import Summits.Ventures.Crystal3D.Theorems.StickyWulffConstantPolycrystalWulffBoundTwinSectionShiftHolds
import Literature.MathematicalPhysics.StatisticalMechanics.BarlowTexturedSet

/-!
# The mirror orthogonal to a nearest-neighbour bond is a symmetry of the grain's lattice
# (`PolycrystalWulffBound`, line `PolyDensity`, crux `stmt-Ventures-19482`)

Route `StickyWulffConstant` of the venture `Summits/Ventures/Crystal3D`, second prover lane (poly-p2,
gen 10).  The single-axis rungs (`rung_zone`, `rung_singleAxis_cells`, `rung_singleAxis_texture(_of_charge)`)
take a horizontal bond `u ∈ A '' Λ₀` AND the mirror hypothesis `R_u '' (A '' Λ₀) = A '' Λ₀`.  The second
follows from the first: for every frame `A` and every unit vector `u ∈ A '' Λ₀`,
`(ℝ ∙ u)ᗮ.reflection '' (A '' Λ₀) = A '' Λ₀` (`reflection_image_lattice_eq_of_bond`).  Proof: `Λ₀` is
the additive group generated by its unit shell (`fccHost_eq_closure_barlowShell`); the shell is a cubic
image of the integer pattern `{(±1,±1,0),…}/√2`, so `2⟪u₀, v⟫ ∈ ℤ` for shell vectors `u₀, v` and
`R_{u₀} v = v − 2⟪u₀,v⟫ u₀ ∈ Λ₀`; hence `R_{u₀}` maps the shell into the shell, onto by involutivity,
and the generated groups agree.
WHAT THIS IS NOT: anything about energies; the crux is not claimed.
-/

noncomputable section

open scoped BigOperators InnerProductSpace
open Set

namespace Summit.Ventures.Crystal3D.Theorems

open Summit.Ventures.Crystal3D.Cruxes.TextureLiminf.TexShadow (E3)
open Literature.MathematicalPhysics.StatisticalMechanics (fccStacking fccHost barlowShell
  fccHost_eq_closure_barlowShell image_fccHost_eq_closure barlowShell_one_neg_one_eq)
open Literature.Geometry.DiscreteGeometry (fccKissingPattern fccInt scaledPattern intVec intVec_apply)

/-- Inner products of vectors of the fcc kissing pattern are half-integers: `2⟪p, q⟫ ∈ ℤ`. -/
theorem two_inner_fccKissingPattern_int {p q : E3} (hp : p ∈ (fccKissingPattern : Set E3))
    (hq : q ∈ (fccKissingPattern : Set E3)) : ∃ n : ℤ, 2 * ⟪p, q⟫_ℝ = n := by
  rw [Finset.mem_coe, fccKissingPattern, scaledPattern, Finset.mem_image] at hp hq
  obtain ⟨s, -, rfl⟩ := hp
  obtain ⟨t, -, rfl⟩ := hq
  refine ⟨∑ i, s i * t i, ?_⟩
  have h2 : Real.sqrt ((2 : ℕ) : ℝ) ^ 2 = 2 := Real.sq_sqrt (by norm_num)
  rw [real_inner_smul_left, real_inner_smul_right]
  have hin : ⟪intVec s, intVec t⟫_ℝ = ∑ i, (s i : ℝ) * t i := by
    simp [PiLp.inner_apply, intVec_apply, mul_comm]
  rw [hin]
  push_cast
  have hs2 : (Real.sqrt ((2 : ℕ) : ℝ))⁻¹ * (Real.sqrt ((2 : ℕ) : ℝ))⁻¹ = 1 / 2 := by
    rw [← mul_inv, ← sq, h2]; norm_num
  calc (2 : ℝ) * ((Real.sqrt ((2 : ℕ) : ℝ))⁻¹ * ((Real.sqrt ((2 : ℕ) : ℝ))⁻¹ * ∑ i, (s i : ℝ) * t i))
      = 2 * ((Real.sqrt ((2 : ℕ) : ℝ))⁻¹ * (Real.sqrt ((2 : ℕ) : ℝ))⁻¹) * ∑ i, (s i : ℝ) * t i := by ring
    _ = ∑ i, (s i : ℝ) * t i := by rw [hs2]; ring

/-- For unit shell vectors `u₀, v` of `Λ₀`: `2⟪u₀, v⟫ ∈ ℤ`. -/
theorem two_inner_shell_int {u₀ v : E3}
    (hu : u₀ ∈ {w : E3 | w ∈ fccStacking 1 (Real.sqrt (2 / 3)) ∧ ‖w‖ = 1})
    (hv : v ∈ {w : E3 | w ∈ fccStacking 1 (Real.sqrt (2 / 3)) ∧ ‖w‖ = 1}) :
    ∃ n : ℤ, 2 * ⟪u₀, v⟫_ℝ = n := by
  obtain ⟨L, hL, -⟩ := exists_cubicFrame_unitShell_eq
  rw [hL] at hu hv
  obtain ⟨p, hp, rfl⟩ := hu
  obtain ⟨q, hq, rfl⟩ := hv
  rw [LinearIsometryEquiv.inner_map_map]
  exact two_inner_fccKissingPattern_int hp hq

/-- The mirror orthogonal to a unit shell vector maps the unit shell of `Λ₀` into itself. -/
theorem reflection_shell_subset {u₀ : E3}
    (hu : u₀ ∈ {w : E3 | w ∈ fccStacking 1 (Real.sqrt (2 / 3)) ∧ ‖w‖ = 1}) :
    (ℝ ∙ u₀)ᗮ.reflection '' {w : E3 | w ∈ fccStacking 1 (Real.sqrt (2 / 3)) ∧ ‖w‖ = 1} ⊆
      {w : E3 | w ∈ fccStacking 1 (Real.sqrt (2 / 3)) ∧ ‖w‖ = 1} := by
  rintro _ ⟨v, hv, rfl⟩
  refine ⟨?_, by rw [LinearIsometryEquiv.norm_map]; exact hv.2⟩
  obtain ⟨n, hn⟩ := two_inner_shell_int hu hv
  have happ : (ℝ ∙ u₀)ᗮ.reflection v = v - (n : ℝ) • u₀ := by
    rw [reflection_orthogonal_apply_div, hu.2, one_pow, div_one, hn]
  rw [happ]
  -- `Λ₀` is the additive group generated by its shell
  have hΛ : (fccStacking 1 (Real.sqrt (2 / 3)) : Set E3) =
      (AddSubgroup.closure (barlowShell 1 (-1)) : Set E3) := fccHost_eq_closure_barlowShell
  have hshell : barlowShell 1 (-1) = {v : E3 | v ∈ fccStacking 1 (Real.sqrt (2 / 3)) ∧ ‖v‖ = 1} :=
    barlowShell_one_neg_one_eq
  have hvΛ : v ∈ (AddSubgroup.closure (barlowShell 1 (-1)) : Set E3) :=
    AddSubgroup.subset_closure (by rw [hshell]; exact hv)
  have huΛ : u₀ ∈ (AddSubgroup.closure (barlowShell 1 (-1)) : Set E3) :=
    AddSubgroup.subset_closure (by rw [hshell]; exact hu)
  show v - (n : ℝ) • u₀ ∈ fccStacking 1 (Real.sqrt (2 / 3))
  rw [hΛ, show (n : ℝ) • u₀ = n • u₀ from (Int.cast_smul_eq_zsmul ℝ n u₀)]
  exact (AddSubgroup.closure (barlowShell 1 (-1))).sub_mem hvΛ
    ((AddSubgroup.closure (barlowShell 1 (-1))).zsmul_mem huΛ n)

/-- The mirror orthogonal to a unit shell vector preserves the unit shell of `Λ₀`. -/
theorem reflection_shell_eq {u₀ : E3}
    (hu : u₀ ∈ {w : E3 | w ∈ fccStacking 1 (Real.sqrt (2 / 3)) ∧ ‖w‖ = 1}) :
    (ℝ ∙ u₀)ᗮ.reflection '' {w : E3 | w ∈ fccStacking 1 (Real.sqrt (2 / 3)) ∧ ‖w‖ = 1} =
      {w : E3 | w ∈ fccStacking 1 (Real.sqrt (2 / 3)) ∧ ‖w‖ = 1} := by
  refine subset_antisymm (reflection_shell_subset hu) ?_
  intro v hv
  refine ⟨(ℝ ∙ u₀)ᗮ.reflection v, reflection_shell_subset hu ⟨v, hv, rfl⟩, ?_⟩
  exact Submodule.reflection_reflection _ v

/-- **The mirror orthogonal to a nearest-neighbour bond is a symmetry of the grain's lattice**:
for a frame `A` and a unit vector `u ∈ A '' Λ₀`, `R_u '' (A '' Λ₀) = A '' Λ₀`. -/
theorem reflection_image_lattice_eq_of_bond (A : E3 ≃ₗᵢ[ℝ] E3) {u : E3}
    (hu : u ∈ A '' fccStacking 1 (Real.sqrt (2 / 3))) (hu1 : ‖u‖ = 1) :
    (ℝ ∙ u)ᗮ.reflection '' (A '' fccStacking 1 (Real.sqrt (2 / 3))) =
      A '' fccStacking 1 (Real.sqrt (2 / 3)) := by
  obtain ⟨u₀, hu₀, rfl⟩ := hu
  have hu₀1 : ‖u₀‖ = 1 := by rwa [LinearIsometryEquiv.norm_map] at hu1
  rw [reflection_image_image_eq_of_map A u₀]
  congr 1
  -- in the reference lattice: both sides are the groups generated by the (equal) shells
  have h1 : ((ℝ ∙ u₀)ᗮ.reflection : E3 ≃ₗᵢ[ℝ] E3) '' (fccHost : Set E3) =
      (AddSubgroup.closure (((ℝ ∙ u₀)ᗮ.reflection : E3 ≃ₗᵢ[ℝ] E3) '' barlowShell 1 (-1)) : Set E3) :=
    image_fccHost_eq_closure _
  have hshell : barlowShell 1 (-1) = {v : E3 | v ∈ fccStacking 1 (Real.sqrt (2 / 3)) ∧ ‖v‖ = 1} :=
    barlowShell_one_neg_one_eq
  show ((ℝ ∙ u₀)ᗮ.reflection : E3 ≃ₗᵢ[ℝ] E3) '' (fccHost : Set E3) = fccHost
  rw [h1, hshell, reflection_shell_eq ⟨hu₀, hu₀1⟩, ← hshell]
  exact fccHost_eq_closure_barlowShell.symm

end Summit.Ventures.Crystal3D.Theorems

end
++++
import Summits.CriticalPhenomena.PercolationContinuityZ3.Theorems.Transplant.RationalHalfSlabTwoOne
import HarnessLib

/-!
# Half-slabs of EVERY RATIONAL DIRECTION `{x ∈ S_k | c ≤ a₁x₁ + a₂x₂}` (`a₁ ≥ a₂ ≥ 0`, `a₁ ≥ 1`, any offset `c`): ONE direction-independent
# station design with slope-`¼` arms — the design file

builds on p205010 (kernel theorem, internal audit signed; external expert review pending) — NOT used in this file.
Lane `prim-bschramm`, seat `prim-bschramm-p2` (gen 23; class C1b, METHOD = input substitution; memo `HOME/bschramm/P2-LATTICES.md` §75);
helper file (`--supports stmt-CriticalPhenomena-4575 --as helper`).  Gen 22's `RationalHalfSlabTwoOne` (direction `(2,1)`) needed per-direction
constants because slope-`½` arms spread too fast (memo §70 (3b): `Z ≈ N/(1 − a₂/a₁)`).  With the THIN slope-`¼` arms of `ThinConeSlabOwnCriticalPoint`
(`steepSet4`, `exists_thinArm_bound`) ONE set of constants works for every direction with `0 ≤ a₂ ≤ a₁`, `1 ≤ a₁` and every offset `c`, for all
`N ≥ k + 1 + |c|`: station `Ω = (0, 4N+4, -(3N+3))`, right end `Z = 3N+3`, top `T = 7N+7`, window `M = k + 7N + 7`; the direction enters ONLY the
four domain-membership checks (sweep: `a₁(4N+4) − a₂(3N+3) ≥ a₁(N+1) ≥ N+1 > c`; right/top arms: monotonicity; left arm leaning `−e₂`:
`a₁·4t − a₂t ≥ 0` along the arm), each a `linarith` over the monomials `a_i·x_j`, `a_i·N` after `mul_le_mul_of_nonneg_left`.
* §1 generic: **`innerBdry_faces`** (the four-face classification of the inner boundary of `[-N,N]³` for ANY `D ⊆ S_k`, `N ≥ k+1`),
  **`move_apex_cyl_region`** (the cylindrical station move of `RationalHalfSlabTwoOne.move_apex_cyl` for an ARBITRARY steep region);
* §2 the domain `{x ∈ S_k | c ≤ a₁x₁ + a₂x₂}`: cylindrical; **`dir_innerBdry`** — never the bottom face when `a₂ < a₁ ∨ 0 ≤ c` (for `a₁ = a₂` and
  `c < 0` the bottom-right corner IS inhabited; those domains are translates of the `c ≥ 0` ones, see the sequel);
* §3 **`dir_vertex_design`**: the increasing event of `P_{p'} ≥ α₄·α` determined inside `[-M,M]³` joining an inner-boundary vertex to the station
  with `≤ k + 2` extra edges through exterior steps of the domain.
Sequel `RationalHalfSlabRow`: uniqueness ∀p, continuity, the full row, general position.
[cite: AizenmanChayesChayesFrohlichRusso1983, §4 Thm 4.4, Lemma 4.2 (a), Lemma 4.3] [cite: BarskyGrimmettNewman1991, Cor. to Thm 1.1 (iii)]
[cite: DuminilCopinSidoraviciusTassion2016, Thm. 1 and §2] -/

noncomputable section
++++
→ **Your assignment**: The exact lines of the material above starting at the one that contains "take a horizontal" and ending at the one that contains "open Literature.Geometry.DiscreteGeometry (fccKissingPattern" are what to retype; leave out everything else.

→ **Task response**:
take a horizontal bond `u ∈ A '' Λ₀` AND the mirror hypothesis `R_u '' (A '' Λ₀) = A '' Λ₀`.  The second
follows from the first: for every frame `A` and every unit vector `u ∈ A '' Λ₀`,
`(ℝ ∙ u)ᗮ.reflection '' (A '' Λ₀) = A '' Λ₀` (`reflection_image_lattice_eq_of_bond`).  Proof: `Λ₀` is
the additive group generated by its unit shell (`fccHost_eq_closure_barlowShell`); the shell is a cubic
image of the integer pattern `{(±1,±1,0),…}/√2`, so `2⟪u₀, v⟫ ∈ ℤ` for shell vectors `u₀, v` and
`R_{u₀} v = v − 2⟪u₀,v⟫ u₀ ∈ Λ₀`; hence `R_{u₀}` maps the shell into the shell, onto by involutivity,
and the generated groups agree.
WHAT THIS IS NOT: anything about energies; the crux is not claimed.
-/

noncomputable section

open scoped BigOperators InnerProductSpace
open Set

namespace Summit.Ventures.Crystal3D.Theorems

open Summit.Ventures.Crystal3D.Cruxes.TextureLiminf.TexShadow (E3)
open Literature.MathematicalPhysics.StatisticalMechanics (fccStacking fccHost barlowShell
  fccHost_eq_closure_barlowShell image_fccHost_eq_closure barlowShell_one_neg_one_eq)
open Literature.Geometry.DiscreteGeometry (fccKissingPattern fccInt scaledPattern intVec intVec_apply)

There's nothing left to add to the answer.